Only the lines from the beginning of the data below through the line that contains "# THE LEVI LETTER" should be repeated, exactly as written.

Collected data entries
Content starts

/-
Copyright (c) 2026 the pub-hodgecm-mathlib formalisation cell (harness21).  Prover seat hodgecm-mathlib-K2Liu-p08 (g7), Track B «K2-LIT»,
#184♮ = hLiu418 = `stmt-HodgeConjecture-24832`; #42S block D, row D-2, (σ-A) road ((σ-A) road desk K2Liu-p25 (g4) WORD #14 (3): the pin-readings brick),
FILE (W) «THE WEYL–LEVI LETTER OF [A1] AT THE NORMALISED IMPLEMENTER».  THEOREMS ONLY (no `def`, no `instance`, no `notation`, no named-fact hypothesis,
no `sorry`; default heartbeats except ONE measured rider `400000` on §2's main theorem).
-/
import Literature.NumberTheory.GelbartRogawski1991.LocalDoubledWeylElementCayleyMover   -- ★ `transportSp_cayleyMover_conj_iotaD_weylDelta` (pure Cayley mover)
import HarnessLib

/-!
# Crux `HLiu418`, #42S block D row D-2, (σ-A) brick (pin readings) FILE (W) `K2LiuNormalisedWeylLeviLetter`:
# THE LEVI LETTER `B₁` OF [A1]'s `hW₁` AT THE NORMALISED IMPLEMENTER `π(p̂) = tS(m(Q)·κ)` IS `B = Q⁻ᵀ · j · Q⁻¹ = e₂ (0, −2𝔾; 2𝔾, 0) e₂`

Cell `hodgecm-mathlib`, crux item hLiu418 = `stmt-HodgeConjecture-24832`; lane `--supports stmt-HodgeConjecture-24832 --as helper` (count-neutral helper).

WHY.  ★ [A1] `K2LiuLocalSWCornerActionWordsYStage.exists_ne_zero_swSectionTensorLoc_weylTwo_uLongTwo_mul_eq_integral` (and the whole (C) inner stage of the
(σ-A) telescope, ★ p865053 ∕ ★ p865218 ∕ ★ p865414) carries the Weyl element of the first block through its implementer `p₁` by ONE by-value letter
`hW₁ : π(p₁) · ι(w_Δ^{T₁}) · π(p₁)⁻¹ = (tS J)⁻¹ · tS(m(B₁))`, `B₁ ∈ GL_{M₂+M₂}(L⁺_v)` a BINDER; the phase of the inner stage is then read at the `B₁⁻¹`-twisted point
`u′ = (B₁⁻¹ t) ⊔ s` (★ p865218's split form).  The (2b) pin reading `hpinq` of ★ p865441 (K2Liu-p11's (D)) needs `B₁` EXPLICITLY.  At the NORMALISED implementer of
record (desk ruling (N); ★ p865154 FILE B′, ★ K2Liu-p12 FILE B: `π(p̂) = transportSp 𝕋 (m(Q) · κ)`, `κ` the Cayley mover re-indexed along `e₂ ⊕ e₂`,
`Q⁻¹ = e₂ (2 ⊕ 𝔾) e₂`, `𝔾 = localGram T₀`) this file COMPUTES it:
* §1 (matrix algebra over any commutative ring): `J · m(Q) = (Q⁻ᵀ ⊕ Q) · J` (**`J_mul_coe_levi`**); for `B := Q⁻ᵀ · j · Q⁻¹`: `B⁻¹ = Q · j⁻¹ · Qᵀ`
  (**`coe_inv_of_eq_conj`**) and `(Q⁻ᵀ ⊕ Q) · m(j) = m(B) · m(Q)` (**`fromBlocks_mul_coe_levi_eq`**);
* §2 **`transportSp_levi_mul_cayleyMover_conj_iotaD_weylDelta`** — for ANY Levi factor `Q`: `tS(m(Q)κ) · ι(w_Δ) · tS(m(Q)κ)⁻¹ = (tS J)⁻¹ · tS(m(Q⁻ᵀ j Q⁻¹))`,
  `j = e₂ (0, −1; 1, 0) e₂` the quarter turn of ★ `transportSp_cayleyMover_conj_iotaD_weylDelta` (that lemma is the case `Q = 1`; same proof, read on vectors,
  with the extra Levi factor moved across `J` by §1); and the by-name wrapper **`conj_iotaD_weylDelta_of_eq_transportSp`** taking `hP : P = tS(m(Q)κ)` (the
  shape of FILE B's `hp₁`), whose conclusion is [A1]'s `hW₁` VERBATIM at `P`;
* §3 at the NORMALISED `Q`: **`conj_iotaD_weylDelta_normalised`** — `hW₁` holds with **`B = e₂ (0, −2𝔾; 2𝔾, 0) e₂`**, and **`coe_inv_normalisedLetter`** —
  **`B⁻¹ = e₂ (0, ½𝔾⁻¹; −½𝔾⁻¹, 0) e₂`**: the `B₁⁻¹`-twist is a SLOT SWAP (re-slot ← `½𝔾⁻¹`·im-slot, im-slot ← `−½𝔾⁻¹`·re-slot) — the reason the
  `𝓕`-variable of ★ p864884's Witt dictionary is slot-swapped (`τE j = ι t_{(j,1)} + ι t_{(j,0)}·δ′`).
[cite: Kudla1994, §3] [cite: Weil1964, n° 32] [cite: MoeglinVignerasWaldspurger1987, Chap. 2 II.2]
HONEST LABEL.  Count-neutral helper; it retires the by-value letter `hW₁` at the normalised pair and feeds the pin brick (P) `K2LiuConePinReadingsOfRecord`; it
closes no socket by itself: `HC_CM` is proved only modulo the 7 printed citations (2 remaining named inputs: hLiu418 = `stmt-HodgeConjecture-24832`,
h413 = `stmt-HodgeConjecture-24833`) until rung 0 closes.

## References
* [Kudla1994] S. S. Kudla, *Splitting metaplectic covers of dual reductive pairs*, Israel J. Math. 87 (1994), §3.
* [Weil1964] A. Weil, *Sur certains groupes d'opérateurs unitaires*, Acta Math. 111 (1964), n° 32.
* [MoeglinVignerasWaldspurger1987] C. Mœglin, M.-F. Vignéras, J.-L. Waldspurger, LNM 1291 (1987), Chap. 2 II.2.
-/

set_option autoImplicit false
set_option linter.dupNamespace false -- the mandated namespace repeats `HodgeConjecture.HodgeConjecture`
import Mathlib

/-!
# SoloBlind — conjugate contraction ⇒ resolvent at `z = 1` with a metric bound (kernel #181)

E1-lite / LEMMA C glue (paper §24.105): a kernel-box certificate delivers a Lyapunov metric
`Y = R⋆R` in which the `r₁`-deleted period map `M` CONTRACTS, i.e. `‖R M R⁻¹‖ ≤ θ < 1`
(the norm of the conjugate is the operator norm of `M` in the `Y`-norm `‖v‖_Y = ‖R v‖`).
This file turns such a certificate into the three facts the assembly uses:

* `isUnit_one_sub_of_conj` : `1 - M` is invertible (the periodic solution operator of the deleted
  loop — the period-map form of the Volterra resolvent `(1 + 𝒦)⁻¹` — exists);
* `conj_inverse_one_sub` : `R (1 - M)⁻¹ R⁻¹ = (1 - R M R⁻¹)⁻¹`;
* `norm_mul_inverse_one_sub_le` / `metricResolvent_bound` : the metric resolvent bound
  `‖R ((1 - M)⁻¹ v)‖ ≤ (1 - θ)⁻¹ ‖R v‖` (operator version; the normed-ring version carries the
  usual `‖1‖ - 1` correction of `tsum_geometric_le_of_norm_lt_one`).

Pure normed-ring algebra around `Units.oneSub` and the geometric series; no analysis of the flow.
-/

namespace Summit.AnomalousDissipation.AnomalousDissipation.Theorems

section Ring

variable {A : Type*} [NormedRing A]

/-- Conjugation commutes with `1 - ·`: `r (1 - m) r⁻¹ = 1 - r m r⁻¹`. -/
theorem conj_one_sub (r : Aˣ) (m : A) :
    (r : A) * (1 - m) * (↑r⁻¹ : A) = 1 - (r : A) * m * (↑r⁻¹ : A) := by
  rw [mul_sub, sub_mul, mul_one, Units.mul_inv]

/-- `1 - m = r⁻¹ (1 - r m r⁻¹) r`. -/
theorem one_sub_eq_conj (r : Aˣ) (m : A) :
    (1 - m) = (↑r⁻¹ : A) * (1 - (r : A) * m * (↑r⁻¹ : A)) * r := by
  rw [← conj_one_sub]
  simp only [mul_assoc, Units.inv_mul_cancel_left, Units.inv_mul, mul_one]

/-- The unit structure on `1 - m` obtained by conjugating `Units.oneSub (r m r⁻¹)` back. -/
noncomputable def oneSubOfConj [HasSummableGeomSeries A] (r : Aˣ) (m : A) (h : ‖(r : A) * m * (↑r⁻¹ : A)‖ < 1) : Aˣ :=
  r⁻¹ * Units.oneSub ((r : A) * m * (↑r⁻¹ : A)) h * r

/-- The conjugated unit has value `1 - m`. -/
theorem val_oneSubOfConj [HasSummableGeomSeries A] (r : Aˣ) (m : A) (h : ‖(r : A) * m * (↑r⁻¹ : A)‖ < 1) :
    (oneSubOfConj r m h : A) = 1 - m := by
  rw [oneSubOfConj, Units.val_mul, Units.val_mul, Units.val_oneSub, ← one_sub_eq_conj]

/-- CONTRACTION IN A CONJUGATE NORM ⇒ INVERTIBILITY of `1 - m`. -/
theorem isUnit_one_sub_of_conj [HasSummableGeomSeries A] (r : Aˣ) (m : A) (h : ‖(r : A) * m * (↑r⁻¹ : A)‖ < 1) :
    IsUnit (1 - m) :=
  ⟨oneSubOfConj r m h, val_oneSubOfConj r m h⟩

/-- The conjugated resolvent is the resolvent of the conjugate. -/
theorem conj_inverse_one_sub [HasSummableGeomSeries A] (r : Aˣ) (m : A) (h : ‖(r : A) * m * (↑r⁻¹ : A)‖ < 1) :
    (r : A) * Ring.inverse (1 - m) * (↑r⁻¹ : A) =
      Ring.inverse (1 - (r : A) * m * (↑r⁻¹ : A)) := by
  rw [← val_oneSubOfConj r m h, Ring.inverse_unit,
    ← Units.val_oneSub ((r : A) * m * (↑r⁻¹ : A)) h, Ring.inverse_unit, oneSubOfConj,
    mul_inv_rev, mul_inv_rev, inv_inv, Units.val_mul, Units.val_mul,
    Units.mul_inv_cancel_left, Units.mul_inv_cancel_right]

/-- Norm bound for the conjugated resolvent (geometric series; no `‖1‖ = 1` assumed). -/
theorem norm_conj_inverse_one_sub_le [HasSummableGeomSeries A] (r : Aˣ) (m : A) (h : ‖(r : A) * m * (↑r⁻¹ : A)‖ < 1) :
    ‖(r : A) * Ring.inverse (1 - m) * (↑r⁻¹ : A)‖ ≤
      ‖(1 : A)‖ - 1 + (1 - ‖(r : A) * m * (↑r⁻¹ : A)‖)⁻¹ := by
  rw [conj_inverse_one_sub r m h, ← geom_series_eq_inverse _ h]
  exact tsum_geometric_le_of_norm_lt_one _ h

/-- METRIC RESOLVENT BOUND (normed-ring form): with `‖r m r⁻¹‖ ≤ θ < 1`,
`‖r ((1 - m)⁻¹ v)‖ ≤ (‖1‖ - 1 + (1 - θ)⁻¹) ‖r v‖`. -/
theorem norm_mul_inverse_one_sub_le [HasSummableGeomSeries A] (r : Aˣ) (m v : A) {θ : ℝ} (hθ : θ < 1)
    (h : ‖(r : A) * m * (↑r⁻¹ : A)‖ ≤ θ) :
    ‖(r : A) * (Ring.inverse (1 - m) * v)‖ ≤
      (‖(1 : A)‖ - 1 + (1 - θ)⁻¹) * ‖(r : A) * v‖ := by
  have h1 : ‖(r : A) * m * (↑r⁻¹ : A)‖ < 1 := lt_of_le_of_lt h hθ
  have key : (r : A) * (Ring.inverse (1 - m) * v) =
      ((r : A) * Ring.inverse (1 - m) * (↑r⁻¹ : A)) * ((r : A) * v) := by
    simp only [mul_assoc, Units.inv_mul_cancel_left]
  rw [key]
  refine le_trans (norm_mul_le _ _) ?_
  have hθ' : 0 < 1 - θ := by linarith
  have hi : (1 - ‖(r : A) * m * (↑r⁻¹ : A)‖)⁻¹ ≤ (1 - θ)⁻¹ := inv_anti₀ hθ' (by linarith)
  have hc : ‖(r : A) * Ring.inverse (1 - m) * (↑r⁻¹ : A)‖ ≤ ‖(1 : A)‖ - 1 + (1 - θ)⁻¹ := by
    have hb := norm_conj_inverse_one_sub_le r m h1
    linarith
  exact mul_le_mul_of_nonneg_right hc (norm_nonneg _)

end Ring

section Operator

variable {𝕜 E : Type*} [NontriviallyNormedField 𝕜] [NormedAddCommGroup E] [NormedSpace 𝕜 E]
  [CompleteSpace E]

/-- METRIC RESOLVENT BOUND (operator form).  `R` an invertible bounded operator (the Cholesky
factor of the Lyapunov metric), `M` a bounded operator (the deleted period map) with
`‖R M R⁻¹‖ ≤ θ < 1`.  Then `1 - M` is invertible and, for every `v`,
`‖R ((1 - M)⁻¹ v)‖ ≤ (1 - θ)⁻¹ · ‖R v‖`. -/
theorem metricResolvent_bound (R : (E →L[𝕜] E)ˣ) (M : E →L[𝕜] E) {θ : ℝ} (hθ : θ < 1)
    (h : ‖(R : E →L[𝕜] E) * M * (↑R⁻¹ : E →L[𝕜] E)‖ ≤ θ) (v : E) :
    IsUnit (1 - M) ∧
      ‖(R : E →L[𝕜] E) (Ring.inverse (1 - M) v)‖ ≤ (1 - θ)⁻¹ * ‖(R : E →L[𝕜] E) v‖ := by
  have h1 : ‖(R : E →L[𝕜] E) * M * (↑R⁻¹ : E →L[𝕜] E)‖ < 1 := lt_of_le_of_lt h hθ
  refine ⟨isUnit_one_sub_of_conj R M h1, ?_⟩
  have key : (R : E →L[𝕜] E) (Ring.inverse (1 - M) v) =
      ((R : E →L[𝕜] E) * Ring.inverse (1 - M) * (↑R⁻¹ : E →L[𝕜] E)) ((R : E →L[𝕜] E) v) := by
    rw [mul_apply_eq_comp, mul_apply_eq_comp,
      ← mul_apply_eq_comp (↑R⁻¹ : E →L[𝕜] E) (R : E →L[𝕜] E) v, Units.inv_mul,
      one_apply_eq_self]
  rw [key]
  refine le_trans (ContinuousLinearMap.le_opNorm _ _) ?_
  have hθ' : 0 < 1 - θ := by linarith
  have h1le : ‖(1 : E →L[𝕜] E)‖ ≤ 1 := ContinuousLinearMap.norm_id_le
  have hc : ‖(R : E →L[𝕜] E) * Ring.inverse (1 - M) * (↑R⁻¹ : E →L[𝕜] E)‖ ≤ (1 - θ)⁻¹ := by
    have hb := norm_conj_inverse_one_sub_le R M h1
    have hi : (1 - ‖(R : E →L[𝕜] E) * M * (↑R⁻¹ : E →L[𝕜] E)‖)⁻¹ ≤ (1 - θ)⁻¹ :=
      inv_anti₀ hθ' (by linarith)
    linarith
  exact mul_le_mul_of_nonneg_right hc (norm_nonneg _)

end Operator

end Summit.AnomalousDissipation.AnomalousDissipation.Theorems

Content ends

RESPONSE TO THIS TASK:
/-
Copyright (c) 2026 the pub-hodgecm-mathlib formalisation cell (harness21).  Prover seat hodgecm-mathlib-K2Liu-p08 (g7), Track B «K2-LIT»,
#184♮ = hLiu418 = `stmt-HodgeConjecture-24832`; #42S block D, row D-2, (σ-A) road ((σ-A) road desk K2Liu-p25 (g4) WORD #14 (3): the pin-readings brick),
FILE (W) «THE WEYL–LEVI LETTER OF [A1] AT THE NORMALISED IMPLEMENTER».  THEOREMS ONLY (no `def`, no `instance`, no `notation`, no named-fact hypothesis,
no `sorry`; default heartbeats except ONE measured rider `400000` on §2's main theorem).
-/
import Literature.NumberTheory.GelbartRogawski1991.LocalDoubledWeylElementCayleyMover   -- ★ `transportSp_cayleyMover_conj_iotaD_weylDelta` (pure Cayley mover)
import HarnessLib

/-!
# Crux `HLiu418`, #42S block D row D-2, (σ-A) brick (pin readings) FILE (W) `K2LiuNormalisedWeylLeviLetter`:
# THE LEVI LETTER `B₁` OF [A1]'s `hW₁` AT THE NORMALISED IMPLEMENTER `π(p̂) = tS(m(Q)·κ)` IS `B = Q⁻ᵀ · j · Q⁻¹ = e₂ (0, −2𝔾; 2𝔾, 0) e₂`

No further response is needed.